[[ Entries provided, beginning ]]

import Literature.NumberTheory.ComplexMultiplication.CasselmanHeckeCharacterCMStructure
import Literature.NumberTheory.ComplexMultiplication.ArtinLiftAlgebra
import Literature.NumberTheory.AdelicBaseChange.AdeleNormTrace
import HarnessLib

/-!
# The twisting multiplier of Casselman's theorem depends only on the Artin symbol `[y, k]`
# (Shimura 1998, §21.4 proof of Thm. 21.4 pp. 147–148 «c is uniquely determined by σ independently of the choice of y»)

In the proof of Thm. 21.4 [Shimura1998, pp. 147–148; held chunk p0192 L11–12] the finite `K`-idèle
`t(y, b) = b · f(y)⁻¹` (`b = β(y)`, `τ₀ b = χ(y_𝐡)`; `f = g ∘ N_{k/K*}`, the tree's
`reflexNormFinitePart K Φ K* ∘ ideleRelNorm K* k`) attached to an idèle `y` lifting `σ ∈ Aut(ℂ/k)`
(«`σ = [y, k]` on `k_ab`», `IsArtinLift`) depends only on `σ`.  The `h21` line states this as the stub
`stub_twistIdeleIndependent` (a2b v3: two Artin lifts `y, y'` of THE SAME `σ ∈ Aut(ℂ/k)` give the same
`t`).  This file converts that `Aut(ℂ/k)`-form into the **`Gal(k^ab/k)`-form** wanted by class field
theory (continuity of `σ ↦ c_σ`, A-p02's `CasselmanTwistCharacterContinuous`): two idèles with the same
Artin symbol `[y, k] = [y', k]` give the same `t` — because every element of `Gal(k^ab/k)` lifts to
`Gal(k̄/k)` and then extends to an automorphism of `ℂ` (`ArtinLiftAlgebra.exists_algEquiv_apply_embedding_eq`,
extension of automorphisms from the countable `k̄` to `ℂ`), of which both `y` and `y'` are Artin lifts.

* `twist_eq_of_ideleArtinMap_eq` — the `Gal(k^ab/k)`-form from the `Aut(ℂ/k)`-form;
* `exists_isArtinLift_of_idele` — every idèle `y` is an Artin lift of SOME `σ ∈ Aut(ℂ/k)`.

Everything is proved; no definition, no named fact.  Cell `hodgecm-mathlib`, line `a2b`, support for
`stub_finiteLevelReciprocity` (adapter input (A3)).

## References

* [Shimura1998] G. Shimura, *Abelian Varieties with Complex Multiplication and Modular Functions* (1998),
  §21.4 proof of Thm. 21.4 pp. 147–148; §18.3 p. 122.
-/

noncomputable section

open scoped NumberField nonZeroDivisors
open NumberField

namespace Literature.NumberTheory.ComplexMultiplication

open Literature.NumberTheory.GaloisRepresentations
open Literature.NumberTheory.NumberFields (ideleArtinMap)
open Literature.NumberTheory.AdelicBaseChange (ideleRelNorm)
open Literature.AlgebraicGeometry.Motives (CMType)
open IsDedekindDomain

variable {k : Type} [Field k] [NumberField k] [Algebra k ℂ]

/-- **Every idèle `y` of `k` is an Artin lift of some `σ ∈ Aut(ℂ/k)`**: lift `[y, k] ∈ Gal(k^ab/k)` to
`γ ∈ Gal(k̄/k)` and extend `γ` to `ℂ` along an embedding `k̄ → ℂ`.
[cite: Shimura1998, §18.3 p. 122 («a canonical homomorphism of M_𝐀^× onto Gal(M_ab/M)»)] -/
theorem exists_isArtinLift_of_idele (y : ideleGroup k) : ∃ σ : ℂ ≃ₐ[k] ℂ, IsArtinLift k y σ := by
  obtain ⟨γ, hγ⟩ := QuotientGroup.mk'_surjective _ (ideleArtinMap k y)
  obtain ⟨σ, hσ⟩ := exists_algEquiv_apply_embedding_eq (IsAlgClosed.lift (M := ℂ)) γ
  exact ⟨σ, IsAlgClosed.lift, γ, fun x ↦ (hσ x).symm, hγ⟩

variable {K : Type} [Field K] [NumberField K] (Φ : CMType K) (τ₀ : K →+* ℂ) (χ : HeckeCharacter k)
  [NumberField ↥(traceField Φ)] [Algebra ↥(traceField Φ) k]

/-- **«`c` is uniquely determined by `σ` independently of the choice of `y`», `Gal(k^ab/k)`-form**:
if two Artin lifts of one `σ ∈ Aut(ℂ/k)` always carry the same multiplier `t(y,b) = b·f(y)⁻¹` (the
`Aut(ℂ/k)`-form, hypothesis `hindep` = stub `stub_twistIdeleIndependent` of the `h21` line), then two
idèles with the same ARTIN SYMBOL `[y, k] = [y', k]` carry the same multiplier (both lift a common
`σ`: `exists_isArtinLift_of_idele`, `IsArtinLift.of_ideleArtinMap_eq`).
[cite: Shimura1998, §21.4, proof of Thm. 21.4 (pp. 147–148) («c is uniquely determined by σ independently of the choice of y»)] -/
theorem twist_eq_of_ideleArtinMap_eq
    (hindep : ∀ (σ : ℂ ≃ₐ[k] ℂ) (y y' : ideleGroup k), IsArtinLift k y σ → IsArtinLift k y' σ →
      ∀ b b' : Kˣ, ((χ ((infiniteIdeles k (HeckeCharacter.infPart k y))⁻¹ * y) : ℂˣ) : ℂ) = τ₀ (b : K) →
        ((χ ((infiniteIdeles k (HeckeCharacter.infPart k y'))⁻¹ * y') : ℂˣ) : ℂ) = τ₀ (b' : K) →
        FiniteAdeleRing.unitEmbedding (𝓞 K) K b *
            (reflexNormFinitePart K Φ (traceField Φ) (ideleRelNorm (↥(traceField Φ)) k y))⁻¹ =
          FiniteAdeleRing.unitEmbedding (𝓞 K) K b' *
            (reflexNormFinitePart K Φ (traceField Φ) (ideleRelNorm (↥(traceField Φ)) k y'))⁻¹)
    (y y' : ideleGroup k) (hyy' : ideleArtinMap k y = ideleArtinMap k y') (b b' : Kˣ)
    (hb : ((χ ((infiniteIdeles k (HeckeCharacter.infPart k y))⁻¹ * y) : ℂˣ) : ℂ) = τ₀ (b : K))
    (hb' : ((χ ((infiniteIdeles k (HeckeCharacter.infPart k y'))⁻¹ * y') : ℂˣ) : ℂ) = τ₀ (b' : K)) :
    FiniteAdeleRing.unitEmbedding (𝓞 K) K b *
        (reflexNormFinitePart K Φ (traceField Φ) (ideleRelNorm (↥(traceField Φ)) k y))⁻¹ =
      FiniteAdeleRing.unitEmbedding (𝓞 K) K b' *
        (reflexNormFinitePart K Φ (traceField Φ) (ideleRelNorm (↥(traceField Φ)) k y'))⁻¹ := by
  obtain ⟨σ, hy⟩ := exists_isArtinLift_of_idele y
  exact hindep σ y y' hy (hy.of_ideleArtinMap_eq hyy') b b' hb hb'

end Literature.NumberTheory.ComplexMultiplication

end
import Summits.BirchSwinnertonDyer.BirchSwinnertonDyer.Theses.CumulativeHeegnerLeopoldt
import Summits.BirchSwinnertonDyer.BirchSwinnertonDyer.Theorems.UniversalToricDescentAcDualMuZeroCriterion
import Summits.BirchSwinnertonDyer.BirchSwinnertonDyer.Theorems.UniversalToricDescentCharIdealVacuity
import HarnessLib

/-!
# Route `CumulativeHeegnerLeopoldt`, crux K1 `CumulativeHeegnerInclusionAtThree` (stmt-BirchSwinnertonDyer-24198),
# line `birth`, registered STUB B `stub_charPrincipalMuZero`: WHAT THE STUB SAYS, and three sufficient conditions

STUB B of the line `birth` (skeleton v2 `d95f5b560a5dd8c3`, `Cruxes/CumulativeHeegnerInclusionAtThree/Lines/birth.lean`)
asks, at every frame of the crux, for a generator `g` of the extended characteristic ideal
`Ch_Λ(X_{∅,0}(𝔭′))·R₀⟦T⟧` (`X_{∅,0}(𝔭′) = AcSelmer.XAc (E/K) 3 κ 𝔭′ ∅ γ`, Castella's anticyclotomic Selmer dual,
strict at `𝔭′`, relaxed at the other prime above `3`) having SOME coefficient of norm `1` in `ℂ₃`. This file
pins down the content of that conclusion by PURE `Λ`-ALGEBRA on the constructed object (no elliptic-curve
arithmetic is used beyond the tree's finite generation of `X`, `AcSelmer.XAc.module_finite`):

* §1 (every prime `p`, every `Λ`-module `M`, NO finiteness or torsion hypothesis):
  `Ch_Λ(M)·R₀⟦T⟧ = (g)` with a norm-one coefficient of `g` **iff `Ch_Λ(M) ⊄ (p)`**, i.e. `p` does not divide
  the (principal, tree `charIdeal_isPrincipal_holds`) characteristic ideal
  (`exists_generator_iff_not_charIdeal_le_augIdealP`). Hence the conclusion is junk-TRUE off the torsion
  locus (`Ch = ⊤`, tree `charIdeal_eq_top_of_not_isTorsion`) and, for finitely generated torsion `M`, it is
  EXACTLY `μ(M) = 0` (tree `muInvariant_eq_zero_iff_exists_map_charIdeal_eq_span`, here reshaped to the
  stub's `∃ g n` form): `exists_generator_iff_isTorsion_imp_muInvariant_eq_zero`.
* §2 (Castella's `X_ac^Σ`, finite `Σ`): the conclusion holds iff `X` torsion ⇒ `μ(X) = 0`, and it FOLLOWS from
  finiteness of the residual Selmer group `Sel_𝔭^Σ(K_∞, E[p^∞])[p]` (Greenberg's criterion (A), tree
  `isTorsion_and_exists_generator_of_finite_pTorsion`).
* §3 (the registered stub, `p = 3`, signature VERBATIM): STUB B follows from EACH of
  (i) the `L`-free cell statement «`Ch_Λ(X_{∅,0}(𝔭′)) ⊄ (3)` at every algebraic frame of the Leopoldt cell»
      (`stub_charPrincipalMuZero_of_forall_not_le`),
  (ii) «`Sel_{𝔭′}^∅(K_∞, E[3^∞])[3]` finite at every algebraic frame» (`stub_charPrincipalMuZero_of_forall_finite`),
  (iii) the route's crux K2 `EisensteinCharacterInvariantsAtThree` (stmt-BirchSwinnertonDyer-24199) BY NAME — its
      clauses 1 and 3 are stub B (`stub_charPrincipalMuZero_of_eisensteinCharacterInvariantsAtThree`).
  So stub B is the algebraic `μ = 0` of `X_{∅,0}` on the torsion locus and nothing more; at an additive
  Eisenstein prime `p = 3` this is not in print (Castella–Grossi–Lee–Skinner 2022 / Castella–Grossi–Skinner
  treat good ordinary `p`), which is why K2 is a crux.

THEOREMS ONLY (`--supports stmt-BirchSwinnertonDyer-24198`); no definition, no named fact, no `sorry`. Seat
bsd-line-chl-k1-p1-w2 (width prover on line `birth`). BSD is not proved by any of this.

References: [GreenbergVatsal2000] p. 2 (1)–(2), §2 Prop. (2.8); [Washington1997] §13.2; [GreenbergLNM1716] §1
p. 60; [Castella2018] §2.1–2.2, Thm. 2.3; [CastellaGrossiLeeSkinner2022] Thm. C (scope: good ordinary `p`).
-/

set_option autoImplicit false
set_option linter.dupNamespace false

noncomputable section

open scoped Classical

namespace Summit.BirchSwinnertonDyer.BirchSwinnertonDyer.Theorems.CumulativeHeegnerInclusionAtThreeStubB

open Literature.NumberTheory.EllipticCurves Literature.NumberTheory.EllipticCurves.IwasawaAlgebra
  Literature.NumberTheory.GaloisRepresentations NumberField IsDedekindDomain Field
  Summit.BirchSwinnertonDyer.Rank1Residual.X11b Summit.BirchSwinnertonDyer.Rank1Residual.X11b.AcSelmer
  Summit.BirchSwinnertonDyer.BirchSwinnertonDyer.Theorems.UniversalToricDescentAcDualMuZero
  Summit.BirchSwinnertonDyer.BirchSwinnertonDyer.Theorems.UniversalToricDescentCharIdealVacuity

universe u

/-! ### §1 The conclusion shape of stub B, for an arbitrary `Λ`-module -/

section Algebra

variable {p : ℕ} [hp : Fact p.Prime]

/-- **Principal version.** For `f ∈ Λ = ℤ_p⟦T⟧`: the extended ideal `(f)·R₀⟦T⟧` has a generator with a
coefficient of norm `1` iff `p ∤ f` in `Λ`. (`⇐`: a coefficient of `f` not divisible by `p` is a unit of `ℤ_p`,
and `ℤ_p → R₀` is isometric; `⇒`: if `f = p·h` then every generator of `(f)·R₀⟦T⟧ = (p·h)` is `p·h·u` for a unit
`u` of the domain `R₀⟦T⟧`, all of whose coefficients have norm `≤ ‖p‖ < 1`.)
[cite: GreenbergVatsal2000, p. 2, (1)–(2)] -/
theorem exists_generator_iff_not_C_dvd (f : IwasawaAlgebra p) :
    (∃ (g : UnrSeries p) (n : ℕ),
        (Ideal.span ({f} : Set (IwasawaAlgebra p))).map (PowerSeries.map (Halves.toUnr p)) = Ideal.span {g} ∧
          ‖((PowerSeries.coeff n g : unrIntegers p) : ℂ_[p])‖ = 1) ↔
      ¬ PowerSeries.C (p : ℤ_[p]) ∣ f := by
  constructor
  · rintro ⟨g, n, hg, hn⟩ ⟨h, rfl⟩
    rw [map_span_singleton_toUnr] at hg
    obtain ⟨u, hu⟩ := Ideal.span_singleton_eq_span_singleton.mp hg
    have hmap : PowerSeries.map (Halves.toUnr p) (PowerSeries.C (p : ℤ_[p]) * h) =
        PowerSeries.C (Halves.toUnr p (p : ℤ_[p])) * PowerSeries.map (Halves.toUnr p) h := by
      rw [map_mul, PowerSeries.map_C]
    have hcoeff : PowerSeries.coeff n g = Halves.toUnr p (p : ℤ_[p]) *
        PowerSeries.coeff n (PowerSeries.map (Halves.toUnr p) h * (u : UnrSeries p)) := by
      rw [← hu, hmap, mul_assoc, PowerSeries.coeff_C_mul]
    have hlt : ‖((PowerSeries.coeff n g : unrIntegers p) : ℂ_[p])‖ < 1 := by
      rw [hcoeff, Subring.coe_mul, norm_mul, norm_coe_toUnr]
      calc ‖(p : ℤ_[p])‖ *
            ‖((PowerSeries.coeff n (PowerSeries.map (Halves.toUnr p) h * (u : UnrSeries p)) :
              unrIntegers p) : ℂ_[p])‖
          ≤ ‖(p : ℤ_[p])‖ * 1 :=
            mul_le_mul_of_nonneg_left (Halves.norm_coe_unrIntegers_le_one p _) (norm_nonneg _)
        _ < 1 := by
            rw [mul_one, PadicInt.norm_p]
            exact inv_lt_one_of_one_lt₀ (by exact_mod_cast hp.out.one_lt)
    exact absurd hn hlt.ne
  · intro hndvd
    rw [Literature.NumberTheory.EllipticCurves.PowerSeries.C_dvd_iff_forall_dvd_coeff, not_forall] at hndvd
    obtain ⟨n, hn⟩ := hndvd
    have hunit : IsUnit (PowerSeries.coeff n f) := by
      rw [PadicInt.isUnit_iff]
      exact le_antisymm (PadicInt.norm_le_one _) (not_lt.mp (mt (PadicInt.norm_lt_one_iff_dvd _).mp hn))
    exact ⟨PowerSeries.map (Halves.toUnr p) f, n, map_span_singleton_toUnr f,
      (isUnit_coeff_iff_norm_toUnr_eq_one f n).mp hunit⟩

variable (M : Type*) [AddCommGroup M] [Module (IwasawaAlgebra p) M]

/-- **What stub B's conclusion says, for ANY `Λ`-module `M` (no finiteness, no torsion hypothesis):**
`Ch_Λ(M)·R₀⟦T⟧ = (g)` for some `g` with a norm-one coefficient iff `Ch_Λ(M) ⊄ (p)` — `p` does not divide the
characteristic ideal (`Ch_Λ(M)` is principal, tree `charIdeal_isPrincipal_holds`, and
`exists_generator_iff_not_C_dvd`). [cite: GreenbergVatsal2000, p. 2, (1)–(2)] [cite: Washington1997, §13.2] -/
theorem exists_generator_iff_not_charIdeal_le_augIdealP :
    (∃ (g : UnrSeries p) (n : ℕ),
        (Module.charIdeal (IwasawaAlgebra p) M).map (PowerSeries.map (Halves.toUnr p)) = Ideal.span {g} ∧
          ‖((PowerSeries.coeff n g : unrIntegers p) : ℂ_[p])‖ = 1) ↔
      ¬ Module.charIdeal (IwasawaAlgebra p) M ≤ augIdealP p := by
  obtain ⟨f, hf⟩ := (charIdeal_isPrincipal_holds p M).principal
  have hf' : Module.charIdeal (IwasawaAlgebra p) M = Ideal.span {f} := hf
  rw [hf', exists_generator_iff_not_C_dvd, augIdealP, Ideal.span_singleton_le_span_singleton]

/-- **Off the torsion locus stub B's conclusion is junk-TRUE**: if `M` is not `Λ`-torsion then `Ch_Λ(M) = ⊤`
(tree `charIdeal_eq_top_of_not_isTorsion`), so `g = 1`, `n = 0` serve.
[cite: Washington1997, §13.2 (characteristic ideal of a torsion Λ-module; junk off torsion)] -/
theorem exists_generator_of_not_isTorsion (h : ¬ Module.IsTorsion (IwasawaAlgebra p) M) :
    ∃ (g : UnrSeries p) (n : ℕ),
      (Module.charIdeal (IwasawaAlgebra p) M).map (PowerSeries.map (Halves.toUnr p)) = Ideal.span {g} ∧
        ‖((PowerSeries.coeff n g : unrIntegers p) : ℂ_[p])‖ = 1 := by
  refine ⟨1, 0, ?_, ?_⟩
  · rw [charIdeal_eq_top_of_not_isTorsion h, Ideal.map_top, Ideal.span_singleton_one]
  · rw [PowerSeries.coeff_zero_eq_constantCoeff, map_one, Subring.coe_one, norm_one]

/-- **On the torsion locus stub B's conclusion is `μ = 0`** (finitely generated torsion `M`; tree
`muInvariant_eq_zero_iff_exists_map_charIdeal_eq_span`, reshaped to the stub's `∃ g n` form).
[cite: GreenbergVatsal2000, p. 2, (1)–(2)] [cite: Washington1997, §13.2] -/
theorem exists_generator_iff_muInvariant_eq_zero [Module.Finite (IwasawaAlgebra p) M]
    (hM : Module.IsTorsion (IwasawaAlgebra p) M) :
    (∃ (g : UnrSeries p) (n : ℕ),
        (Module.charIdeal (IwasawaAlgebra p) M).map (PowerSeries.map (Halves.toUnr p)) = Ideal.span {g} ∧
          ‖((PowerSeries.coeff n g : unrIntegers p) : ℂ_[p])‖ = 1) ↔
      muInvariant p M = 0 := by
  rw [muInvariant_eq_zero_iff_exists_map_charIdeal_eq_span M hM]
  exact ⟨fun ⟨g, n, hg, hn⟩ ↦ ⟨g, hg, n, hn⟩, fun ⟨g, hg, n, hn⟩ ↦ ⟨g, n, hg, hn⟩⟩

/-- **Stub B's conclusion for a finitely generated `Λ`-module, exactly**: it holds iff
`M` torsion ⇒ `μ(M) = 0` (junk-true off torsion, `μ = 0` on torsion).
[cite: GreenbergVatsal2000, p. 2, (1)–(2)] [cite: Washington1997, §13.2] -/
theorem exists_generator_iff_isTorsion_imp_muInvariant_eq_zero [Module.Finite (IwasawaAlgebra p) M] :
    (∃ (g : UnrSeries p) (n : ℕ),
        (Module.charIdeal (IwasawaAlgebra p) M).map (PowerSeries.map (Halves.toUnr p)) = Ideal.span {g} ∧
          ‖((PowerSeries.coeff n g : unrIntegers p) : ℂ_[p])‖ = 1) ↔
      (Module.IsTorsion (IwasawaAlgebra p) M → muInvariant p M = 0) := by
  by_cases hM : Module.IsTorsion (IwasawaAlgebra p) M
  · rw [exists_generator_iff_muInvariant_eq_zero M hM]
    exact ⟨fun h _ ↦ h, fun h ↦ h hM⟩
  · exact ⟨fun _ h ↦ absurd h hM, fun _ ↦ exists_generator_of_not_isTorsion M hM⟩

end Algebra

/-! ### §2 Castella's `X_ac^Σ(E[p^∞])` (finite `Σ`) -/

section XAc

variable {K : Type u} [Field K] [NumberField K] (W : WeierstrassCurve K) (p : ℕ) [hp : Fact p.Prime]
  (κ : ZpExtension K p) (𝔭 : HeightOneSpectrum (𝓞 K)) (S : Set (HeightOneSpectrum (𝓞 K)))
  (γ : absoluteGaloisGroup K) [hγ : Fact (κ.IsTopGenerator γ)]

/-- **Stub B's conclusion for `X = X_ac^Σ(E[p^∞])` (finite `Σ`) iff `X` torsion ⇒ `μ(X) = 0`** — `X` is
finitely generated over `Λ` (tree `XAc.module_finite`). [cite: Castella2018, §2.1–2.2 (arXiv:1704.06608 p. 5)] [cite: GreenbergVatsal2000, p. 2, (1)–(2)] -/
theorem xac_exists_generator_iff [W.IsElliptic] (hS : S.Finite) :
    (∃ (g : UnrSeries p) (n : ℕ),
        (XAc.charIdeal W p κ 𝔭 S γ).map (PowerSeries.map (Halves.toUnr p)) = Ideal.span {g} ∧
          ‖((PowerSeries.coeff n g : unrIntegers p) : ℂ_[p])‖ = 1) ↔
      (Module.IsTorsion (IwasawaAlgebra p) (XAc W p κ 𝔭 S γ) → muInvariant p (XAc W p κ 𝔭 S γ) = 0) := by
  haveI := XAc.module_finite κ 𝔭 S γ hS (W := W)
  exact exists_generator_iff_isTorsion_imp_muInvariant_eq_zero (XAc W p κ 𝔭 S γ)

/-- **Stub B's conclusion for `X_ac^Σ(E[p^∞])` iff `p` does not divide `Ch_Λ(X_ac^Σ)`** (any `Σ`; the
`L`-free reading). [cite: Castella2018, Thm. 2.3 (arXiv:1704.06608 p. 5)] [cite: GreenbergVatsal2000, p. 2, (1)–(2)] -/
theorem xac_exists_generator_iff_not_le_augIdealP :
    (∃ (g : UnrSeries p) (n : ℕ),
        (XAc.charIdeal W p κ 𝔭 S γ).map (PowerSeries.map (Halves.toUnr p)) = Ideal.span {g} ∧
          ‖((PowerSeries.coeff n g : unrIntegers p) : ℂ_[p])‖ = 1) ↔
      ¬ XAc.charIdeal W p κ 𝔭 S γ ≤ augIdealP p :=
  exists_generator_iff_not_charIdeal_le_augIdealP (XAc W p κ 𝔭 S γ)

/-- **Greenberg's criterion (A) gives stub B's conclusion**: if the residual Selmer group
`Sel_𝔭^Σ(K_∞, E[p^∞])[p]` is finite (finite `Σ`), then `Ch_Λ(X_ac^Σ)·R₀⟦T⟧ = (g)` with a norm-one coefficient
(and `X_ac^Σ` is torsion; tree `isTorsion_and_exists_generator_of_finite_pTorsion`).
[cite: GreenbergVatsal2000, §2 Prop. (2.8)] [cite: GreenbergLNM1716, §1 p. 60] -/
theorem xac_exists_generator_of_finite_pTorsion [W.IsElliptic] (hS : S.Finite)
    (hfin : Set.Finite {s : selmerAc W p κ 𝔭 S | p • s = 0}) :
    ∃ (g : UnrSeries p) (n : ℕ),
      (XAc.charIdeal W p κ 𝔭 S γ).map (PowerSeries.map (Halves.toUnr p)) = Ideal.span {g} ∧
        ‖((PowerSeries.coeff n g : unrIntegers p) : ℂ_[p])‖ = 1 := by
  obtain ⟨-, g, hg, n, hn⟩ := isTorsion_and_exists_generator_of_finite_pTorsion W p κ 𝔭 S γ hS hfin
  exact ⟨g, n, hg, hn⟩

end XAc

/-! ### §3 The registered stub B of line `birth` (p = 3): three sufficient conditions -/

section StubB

[[ Entries provided, end ]]

Exercise:
Output the listing above word for word, from the opening line through the line that contains "as the stub", and leave out everything after it.

Answer to the problem:
import Literature.NumberTheory.ComplexMultiplication.CasselmanHeckeCharacterCMStructure
import Literature.NumberTheory.ComplexMultiplication.ArtinLiftAlgebra
import Literature.NumberTheory.AdelicBaseChange.AdeleNormTrace
import HarnessLib

/-!
# The twisting multiplier of Casselman's theorem depends only on the Artin symbol `[y, k]`
# (Shimura 1998, §21.4 proof of Thm. 21.4 pp. 147–148 «c is uniquely determined by σ independently of the choice of y»)

In the proof of Thm. 21.4 [Shimura1998, pp. 147–148; held chunk p0192 L11–12] the finite `K`-idèle
`t(y, b) = b · f(y)⁻¹` (`b = β(y)`, `τ₀ b = χ(y_𝐡)`; `f = g ∘ N_{k/K*}`, the tree's
`reflexNormFinitePart K Φ K* ∘ ideleRelNorm K* k`) attached to an idèle `y` lifting `σ ∈ Aut(ℂ/k)`
(«`σ = [y, k]` on `k_ab`», `IsArtinLift`) depends only on `σ`.  The `h21` line states this as the stub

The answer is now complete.